Under the above optimized reaction conditions, we explored the scope of the reaction. As shown in Scheme 3, the cross-coupling of ethyl diazoacete 4a with vinyldiazo bearing distinct aryl ketones gave the desired allyldiazoketones 5c–5h in 52–75% yields. Many substituents, including methyl and halogen (Cl, Br, and I) at the ortho- (5g), meta- (5h) and para- (5c–5f) are well tolerated. The reaction was also compatible with 2-thienyl ketone (5i) and 2-naphthyl ketone (5j). We prepared vinyldiazo alkyl ketones (R⁴ = cyclohexyl and adamantyl), and their reactions with 4a afforded allyldiazo compounds 5k and 5l in moderate yields. Allyldiazoketone 5m is a solid and both structures of its Z- and E-isomers were confirmed by X-ray diffraction. Subsequently, the cross-coupling of β-methyl substituted vinyldiazoketone 1n with ethyl diazoacetate 4a was examined. Surprisingly, the β-methyl group of 1n relocated at γ-position in the product 5n, indicating a rearrangement occurred in this reaction. The X-ray diffraction of Z-isomer of allyldiazoketone 5o confirmed our proposed structure. Switching the methyl on the β-position to phenyl or OTBS led to complex mixtures. Although we detected the formation of allyldiazoketones by GC-MS, the attempt to obtain pure products failed.

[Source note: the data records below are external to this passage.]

/-- **S1 = S1b ∘ S1a** (formerly the stub `stub_shaSquare_of_logWronskian`, now a theorem of the two
stubs above and the route item `InputGZK`, which supplies the finiteness of `Ш(E)` at `r_an = 0`):
the Cassels–Tate square of the log-deficiency of Kato's class, `ord_p #Ш ≥ 2(v' − min(v', w))` in its
junk-free form `p^m ∣ L₁(0) ∧ p^{e+1} ∤ coeff₁ 𝔚 ⇒ 2(m − e) ≤ ord_p #Ш`. [folklore] -/
theorem shaSquare_of_logWronskian_of_split
    (hGZK : Summit.BirchSwinnertonDyer.BirchSwinnertonDyer.Theses.PrintX6.InputGZK)
    (h1b : ∀ (W : WeierstrassCurve ℚ) [W.IsElliptic] (p k : ℕ) [Fact p.Prime], Finite W.sha →
      (∃ φ : W.sha →+ ZMod (p ^ k), Function.Surjective φ) → 2 * k ≤ padicValNat p W.shaOrder)
    (h1a : ∀ (W : WeierstrassCurve ℚ) [W.IsElliptic] [W.IsGloballyMinimal] (p : ℕ) [Fact p.Prime],
      ¬ W.HasCM → 5 ≤ p → ClassX6 W p → W.analyticRank = 0 →
      ∀ [NeZero (W.conductorNorm ℤ)] (f : CuspForm (Gamma0 (W.conductorNorm ℤ)) 2), IsNewformOf W f →
        ∀ (L₁ L₂ : IwasawaAlgebra p), Kobayashi2003.IsSignedPAdicLFunction f p 1 L₁ →
          Kobayashi2003.IsSignedPAdicLFunction f p (-1) L₂ →
          ∀ (m e : ℕ), (p : ℤ_[p]) ^ m ∣ PowerSeries.constantCoeff L₁ →
            ¬ (p : ℤ_[p]) ^ (e + 1) ∣ PowerSeries.coeff 1 (logWronskian p L₁ L₂) →
            ∃ φ : W.sha →+ ZMod (p ^ (m - e)), Function.Surjective φ) :
    ∀ (W : WeierstrassCurve ℚ) [W.IsElliptic] [W.IsGloballyMinimal] (p : ℕ) [Fact p.Prime],
      ¬ W.HasCM → 5 ≤ p → ClassX6 W p → W.analyticRank = 0 →
      ∀ [NeZero (W.conductorNorm ℤ)] (f : CuspForm (Gamma0 (W.conductorNorm ℤ)) 2), IsNewformOf W f →
        ∀ (L₁ L₂ : IwasawaAlgebra p), Kobayashi2003.IsSignedPAdicLFunction f p 1 L₁ →
          Kobayashi2003.IsSignedPAdicLFunction f p (-1) L₂ →
          ∀ (m e : ℕ), (p : ℤ_[p]) ^ m ∣ PowerSeries.constantCoeff L₁ →
            ¬ (p : ℤ_[p]) ^ (e + 1) ∣ PowerSeries.coeff 1 (logWronskian p L₁ L₂) →
            2 * (m - e) ≤ padicValNat p W.shaOrder := by
  intro W _ _ p _ hCM hp5 hX hr0 _ f hf L₁ L₂ hL₁ hL₂ m e hm he
  have hfin : Finite W.sha := (hGZK W (by rw [hr0]; exact zero_le_one)).2
  exact h1b W p (m - e) hfin (h1a W p hCM hp5 hX hr0 f hf L₁ L₂ hL₁ hL₂ m e hm he)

To further verify the reposition, γ,γ-dimethyl substituted vinyldiazoacetate 1p was employed to react with 4a, providing 5p in 73% yield with >20 : 1 E/Z selectivity. It was found that both methyl groups were presented on the β-position of product 5p. Using exocyclic vinyldiazoacetates 1q and 1r as the substrates, no ring expansion was observed and the corresponding allyldiazoacetates 5q and 5r were obtained in 66% and 68%, respectively.¹⁷ However, 1,4-dihydropyridazine 5s′ was isolated as the major product in the reaction of 4a with vinyldiazoacete 1s bearing an ester motif at the γ-position. We speculate that the additional electron-withdrawing ester group further destabilized the cyclopropane of 2,3-diazabicyclo[3.1.0]hex-2-ene intermediate, thus facilitating the direct cleavage of weakened fused [c] bond to form 1,4-dihydropyridazine.¹⁸ The cross-coupling of 2-indenyldiazoacetate 1t with 4a provided carbene dimerization product 5t′ presumably due to the difficulty in generating indene-fused cyclopropene.

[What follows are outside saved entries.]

/-- **`C` does not depend on the consistent triple** ("by symmetry"). [cite: VassilevskaWilliamsXuXuZhou2024, Claim 6.13 (proof) and Def. 6.12] -/
theorem compatCount_eq (hD : D.WellFormed)
    {T T' : (Fin (n + n) → Fin (2 * c + 1)) × (Fin (n + n) → Fin (2 * c + 1)) × (Fin (n + n) → Fin (2 * c + 1))}
    (hT : T ∈ D.consistent) (hT' : T' ∈ D.consistent) : D.compatCount T = D.compatCount T' := by
  obtain ⟨σ, hσ, he⟩ := exists_chunkSymm_permTriple_eq hD hT hT'
  refine card_nbij' (actSeq σ) (actSeq σ.symm) (fun Kh hKh => ?_) (fun Kh hKh => ?_)
    (fun Kh _ => actSeq_symm_actSeq σ Kh) (fun Kh _ => actSeq_actSeq_symm σ Kh)
  · have h := mem_filter.1 (mem_coe.1 hKh)
    refine mem_coe.2 (mem_filter.2 ⟨mem_univ _, ?_, ?_⟩)
    · rw [blockOfSeq_actSeq, h.2.1, ← he]; rfl
    · rw [← he, cz_permTriple_actSeq_iff hσ]; exact h.2.2
  · have h := mem_filter.1 (mem_coe.1 hKh)
    have hσ' : σ.symm ∈ chunkSymmetries D.τ := (chunkSymmetries D.τ).inv_mem hσ
    have he' : permTriple σ.symm T' = T := by rw [← he, permTriple_symm_permTriple]
    refine mem_coe.2 (mem_filter.2 ⟨mem_univ _, ?_, ?_⟩)
    · rw [blockOfSeq_actSeq, h.2.1, ← he']; rfl
    · rw [← he', cz_permTriple_actSeq_iff hσ']; exact h.2.2

variable (D) in
/-- **The `K̂'` with the same level-`ℓ` complete split distributions `{ξ_{Z,t}}` as `K̂` on every term**
(the same counts of (left shape, right shape) pairs over the chunks of each term). [cite: VassilevskaWilliamsXuXuZhou2024, Def. 6.12 ("K̂ has level-ℓ complete split distributions {ξ_{Z,t}}")] -/
def shapeClass (Kh : Fin (n + n) → Fin c → Fin 3) : Finset (Fin (n + n) → Fin c → Fin 3) :=
  pairTypeClass D.τ fun t a => countOn (classOf D.τ t) (halfPairs Kh) a

/-- `K̂` lies in its own class. [folklore] -/
theorem mem_shapeClass_self (Kh : Fin (n + n) → Fin c → Fin 3) : Kh ∈ D.shapeClass Kh := mem_pairTypeClass_self D.τ Kh

variable (D) in
/-- **The `{α_t}`-consistent triples through `Z_K` compatible with `K̂ ∈ Z_K`** (their number `V(K̂)` is
`p*_comp · numalpha / numzblock`). [cite: VassilevskaWilliamsXuXuZhou2024, Def. 6.12 and Claim 6.15] -/
def compatTriples (Kh : Fin (n + n) → Fin c → Fin 3) :
    Finset ((Fin (n + n) → Fin (2 * c + 1)) × (Fin (n + n) → Fin (2 * c + 1)) × (Fin (n + n) → Fin (2 * c + 1))) :=
  D.consistent.filter fun T' => T'.2.2 = blockOfSeq Kh ∧ D.toHashed.CZ T' Kh

/-- **Def. 6.12 is well posed**: `V(K̂)` only depends on the level-`ℓ` complete split distributions of `K̂`
("By symmetry between level-ℓ positions, this probability is the same for different K̂ that have the same
complete split distributions"). [cite: VassilevskaWilliamsXuXuZhou2024, Def. 6.12] -/
theorem card_compatTriples_eq_of_mem_shapeClass {Kh Kh' : Fin (n + n) → Fin c → Fin 3} (hKh' : Kh' ∈ D.shapeClass Kh) :
    (D.compatTriples Kh').card = (D.compatTriples Kh).card := by
  obtain ⟨σ, hσ, he⟩ := exists_chunkSymm_of_mem_pairTypeClass D.τ (mem_shapeClass_self Kh) hKh'
  have hσ' : σ.symm ∈ chunkSymmetries D.τ := (chunkSymmetries D.τ).inv_mem hσ
  have he' : actSeq σ.symm Kh' = Kh := by rw [← he, actSeq_symm_actSeq]
  symm
  refine card_nbij' (permTriple σ) (permTriple σ.symm) (fun T hT => ?_) (fun T hT => ?_)
    (fun T _ => permTriple_symm_permTriple σ T) (fun T _ => permTriple_permTriple_symm σ T)
  · have h := mem_filter.1 (mem_coe.1 hT)
    refine mem_coe.2 (mem_filter.2 ⟨permTriple_mem_consistent hσ h.1, ?_, ?_⟩)
    · show actSeq σ T.2.2 = blockOfSeq Kh'
      rw [h.2.1, ← blockOfSeq_actSeq, he]
    · rw [← he, cz_permTriple_actSeq_iff hσ]; exact h.2.2
  · have h := mem_filter.1 (mem_coe.1 hT)
    refine mem_coe.2 (mem_filter.2 ⟨permTriple_mem_consistent hσ' h.1, ?_, ?_⟩)
    · show actSeq σ.symm T.2.2 = blockOfSeq Kh
      rw [h.2.1, ← blockOfSeq_actSeq, he']
    · rw [← he', cz_permTriple_actSeq_iff hσ']; exact h.2.2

Next, we used vinyldiazoketone 1b to examine its cross-coupling with a series of acceptor-type diazo compounds (Scheme 4). Alkyl diazoacetates, such as n-pentyl (5u), cyclohexyl (5v) and cyclobutyl (5w) were found to react with 1b smoothly to give the anticipated coupling products 5u–5w in 47–69% yields. The C–C double of allyl diazoacetate remained intact, providing 5x in 63% yield. Benyzl (5y) and its analogues such as thiophenylmethyl (5z) and benzodioxolylmethyl (5aa) in the ester motif of diazoacetates were compatible. Encouraged by these results, diazoacetates deriving from naturally occurring alcohols, including geraniol (5ab), L-menthol (5ac), borneol (5ad), diacetone-D-glucose (5ae), and pregnenolone (5af) were employed for the cross-coupling with vinyldiazoketone 1b; and they were all converted into the corresponding allyldiazoketones in satisfactory yields. The electron-withdrawing group of acceptor-type diazo compounds is not limited to ester, as exemplified by the use of trimethylsilyl (5ag), trifluoromethyl (5ah), cyano (5ai), and tosyl (5aj) substituteddiazomethanes as the substrates. The reaction of donor–acceptor aryldiazoacetate with 1b afforded the product 5ak in 61% yield. However, acceptor–acceptor diethyl diazomalonate was not suitable substrate for this reaction. Replacing the terminal hydrogen of ethyl diazoacetate 4a by deuterium led to allyldiazoketone 5al bearing a vinyl C–D bond in identical yield as compared to 5b. Finally, we were delighted to find that the cross-coupling of 1b with unstable diazomethane proceeded smoothly, providing allyldiazoketone 5am in 74% yield. In most of cases, the E- and Z-isomers were separable, except for 5ah, 5ai and 5ak.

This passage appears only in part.